十多裡開外的河谷平原上,被墾殖出了一片廣袤的林場。本來這種地方,應該是充滿了靜謐的味道,可現在卻硬是亂成了一鍋粥。
林場裡已經躺了十多具屍體。剩下的一羣人,幾乎個個都在狼奔豕突,還有一些穿着軍裝的士兵正舉槍掃射,可白晃看了半天,也沒看出來誰和誰纔是一夥,場面比農民工討薪還亂。
但是這不妨礙他抓住問題的核心——因爲在抱着頭瑟瑟發抖的人羣中,楊浩明赫然在列。
看到躲在一個小木棚後面,已經是面無人色的闊佬,白晃只覺得自己無語極了。
楊大闊佬這還真是……
哪裡有危險,哪裡就能看到他的身影啊。現在這年頭。爲了事業連命都豁出去的傢伙,已經不多了。
吐槽歸吐槽。但既然碰上了,白晃也沒辦法見死不救,誰讓楊浩明一直以來對他都很不錯呢。雖然他的下限一直在屢創新低,但這廝畢竟還是挺講義氣,德魯伊的沒下限只針對對頭而已。
幾乎沒有多做考慮,白晃就作出了救人的決定。
當然,就算是救人。也得選個比較優美的姿勢。偷雞不成蝕把米,強姦失敗反被艹,可不是白日光的作風。
迅速撲到林場上空。在子彈夠不到的高度盤旋了半分鐘後,白晃總算弄清楚了敵我雙方的人員構成——凡是埋頭撅腚瑟瑟發抖的,那肯定不是敵人,而另外七八個掌握了開火權的,無疑就是要對付的目標了。
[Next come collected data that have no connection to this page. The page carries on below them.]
/-- **The Frey curve `y² = x(x − A)(x + B)` with `A` odd and `2 ∥ B`, at `2`: Kodaira type `III`,
`ord₂(Δ_min) = 6`, conductor exponent `f₂ = 6 + 1 − 2 = 5`** (the row `ord₂(B) = 1`, `t = 5` of
Diamond–Kramer 1995 as quoted in Ribet 1997, §2, p. 11; Darmon–Merel 1997, Prop. 1.1 (1):
"`N = 2⁵ rad(abc)` if `abc` is odd"). Tate's algorithm (Silverman *ATAEC* IV.9.4, Steps 1–4) on
the integral equation `y² = x³ + (B − A)x² − ABx`, which is minimal at `2` (`ord₂ Δ = 6`): the
singular point of the reduction `y² = x²(x + 1)` is `(0, 0)` (`π ∣ a₃, a₄, a₆`), `π ∣ b₂ =
4(B − A)`, `π² ∣ a₆ = 0`, and `π³ ∤ b₈ = −(AB)²` since `ord₂(AB) = 1`, so Step 4 returns type
`III` (`kodairaSymbolOfMinimal_eq_III_of_step2`). [cite: DarmonMerel1997, Prop. 1.1 (1)]
[cite: Ribet1997, §2, p. 11] [cite: SilvermanATAEC1994, IV.9.4 Steps 1–4 and Table 4.1] -/
theorem kodairaSymbolAt_freyCurve_two_of_two_dvd (hv : natGenerator v = 2)
    (h0 : A * B * (A + B) ≠ 0) (hA : ¬ (2 : ℤ) ∣ A) {b : ℤ} (hB : B = 2 * b) (hb : ¬ (2 : ℤ) ∣ b) :
    (freyCurve A B).kodairaSymbolAt v = .III ∧ (freyCurve A B).ordMinimalDiscriminant v = 6 ∧
      (freyCurve A B).conductorExponent v = 5 := by
  haveI := isElliptic_freyCurve h0
  haveI hI := isIntegral_baseChange_freyCurve (A := A) (B := B) v
  have hAB : ¬ (2 : ℤ) ∣ A + B := by
    rw [hB]; intro h; apply hA
    have : A = (A + 2 * b) - 2 * b := by ring
    rw [this]; exact dvd_sub h (dvd_mul_right 2 _)
  have hB' : B = 2 ^ 1 * b := by rw [hB]; ring
  haveI hmin : ((freyCurve A B).baseChange (v.adicCompletion ℚ)).IsMinimal
      (v.adicCompletionIntegers ℚ) :=
    isMinimalAt_freyCurve_two v hv (by norm_num) hB' hb hA hAB
  have hΔ : ((freyCurve A B).baseChange (v.adicCompletion ℚ)).Δ ≠ 0 := by
    haveI : ((freyCurve A B).baseChange (v.adicCompletion ℚ)).IsElliptic := by
      rw [WeierstrassCurve.baseChange]; infer_instance
    exact ((freyCurve A B).baseChange (v.adicCompletion ℚ)).isUnit_Δ.ne_zero
  have hrel : (freyCurve A B).baseChange (v.adicCompletion ℚ) =
      (1 : VariableChange (v.adicCompletion ℚ)) • (freyCurve A B).baseChange (v.adicCompletion ℚ) :=
    (one_smul _ _).symm
  have hIM := integralModel_baseChange_freyCurve (A := A) (B := B) v
  set W₀ := (freyIntModel A B).map (algebraMap ℤ (v.adicCompletionIntegers ℚ)) with hW₀
  obtain ⟨hb₂, -, hb₈⟩ := freyIntModel_b A B
  -- Steps 1–4 of Tate's algorithm on the integral model itself (no change of coordinates)
  have hK0 : W₀.kodairaSymbolOfMinimal = .III := by
    refine kodairaSymbolOfMinimal_eq_III_of_step2 ?_ ?_ ?_ ?_ ?_ ?_ ?_
    · -- `π ∣ Δ = 16 (AB(A+B))²`
      rw [hW₀, map_Δ, freyIntModel_Δ, eq_intCast]
      have h1 := uniformizer_pow_dvd_intCast v hv (k := 1) (n := 16 * (A * B * (A + B)) ^ 2)
        ⟨8 * (A * B * (A + B)) ^ 2, by ring⟩
      rwa [pow_one] at h1
    · simp only [hW₀, map_a₃, freyIntModel, eq_intCast, Int.cast_zero]; exact dvd_zero _
    · -- `π ∣ a₄ = −AB`
      simp only [hW₀, map_a₄, freyIntModel, eq_intCast]
      have h1 := uniformizer_pow_dvd_intCast v hv (k := 1) (n := -(A * B))
        ⟨-(A * b), by rw [hB]; ring⟩
      rwa [pow_one] at h1
    · simp only [hW₀, map_a₆, freyIntModel, eq_intCast, Int.cast_zero]; exact dvd_zero _
    · -- `π ∣ b₂ = 4 (B − A)`
      rw [hW₀, map_b₂, hb₂, eq_intCast]
      have h1 := uniformizer_pow_dvd_intCast v hv (k := 1) (n := 4 * (B - A))
        ⟨2 * (B - A), by ring⟩
      rwa [pow_one] at h1
    · simp only [hW₀, map_a₆, freyIntModel, eq_intCast, Int.cast_zero]; exact dvd_zero _
    · -- `π³ ∤ b₈ = −(AB)² = 2² · (−(Ab)²)` with `Ab` odd
      rw [hW₀, map_b₈, hb₈, eq_intCast]
      refine not_uniformizer_pow_succ_dvd_intCast v hv (k := 2) (m := -(A * b) ^ 2)
        (by rw [hB]; ring) ?_
      rw [dvd_neg]
      intro h
      rcases Int.prime_two.dvd_or_dvd (Int.prime_two.dvd_of_dvd_pow h) with h | h
      · exact hA h
      · exact hb h
  have hK : (freyCurve A B).kodairaSymbolAt v = .III := by
    rw [kodairaSymbolAt_eq_kodairaSymbolOfMinimal_of_isMinimal v (freyCurve A B) _ 1 hrel hΔ, hIM,
      hK0]
  have hord : (freyCurve A B).ordMinimalDiscriminant v = 6 := by
    rw [ordMinimalDiscriminant_eq_of_isMinimal v (freyCurve A B) _ 1 hrel hΔ, hIM,
      addVal_Δ_freyIntModel_map_toNat v hv hB' hb hA hAB]
  refine ⟨hK, hord, ?_⟩
  show (freyCurve A B).ordMinimalDiscriminant v + 1 - (freyCurve A B).numComponentsAt v = 5
  rw [numComponentsAt, hK, hord]
  rfl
弄清楚了打擊對象以後,德魯伊也不敢耽擱,直接收攏翅膀俯衝而下,在林場邊緣就地一滾,眨眼間變回人形。
藉着樹叢的掩護,白晃慢慢摸了進去,同時還撒出德魯伊種子,讓阿九以第一形態從另一面包抄。
他現在所處的位置,正好能看見三個面色剽悍的士兵,對方已經停止了射擊,正貓着腰從三個方向往木棚背後逼過來。他們邊走還邊吆喝着什麼,大意應該是讓躲藏起來的傢伙主動現身投降。
但是很可惜,這些大兵似乎沒啥公信力,躲在木棚後面的傢伙,愣是全都不吭聲。
見沒人迴應自己,領頭的士兵露出一個獰笑,然後又喊了幾句。
迴應他的是一通槍響,只可惜射擊的人不敢冒頭,又沒有練就聽音辨位的暗器功夫,所以毫無意外,子彈全都打在了空地上。
這種不友好的迴應,立馬引發了合圍士兵的怒火,只聽爲首那人怪叫一聲,三人就一起擡起槍口扣動起了扳機。七點六二毫米口徑的彈頭,在空氣中劃過道道灼熱的痕跡,然後狠狠砸在木棚的牆基處,彈頭所攜帶的巨大動能,把大腿粗的原木砸的木屑紛飛,只留下千瘡百孔的深邃孔洞。
如果原木與原木之間,釘的嚴絲合縫不留空當,那麼小木棚還不失爲一個合格的掩體,然而現在的實際情況,卻是木頭之間還存在着手指粗的空隙。
在無數顆紛飛的彈頭中,恰好有那麼一顆,擦着其中一道縫隙飛射過去,掀飛了某人腦殼。於是只見半空中紅的白的亂飛,就跟打翻了一大碗西瓜瓤豆腐腦一樣。
那個腦袋被開瓢的傢伙,人已經死翹翹了,可整個身體卻還在抽搐個不停,活像是被剝了皮的蛤蟆。
這時,昨天一直視白晃爲大忽悠的老王,估計是受不了這種死亡線上掙扎的刺激,扯着變了調的嘶啞嗓子叫喊起來:“別打了,都別打了!你們自己內訌,不要把我們也攪進去……”
可是話還沒說完,就收穫了一連串“噠噠噠”的迴應,讓他把剩下的嘶喊也咽回了肚子。
老王的旁邊,楊浩明倒是沒喊沒叫,可他的臉色並不比前者好上哪怕半分,同樣是木愣愣白的嚇人。
顯然,他的心中已經充滿了絕望,完全不認爲自己還有生還的可能了。
經過這一輪火力壓制,那三個包抄的士兵已經繞到了木棚側前方。只要稍微踏前一步,就能看到木棚背後的獵物。大概是爲了保險起見,其中兩人咔噠一聲,給手裡的傢伙換上了新彈匣後,才又貓着腰往前挪過去。
這幾個士兵,似乎壓根兒就沒有收容俘虜的打算,剛看到點兒影子就扣動了扳機。
“日!”
白晃在心裡大罵,照這個樣子發展。不用等他大展神威,楊浩明就要被擊斃一百遍啊一百遍,可他現在就衝出去,也只能幹挨幾十顆槍子,對局勢毫無幫助。
不過好在他提前放出了阿九,只要再堅持五秒鐘,那條中華田園犬就能進入攻擊位置。
似乎是感覺到了無望,和楊浩明待在一塊兒的兩名男子,也放棄了抵抗,不再有任何激烈的反應。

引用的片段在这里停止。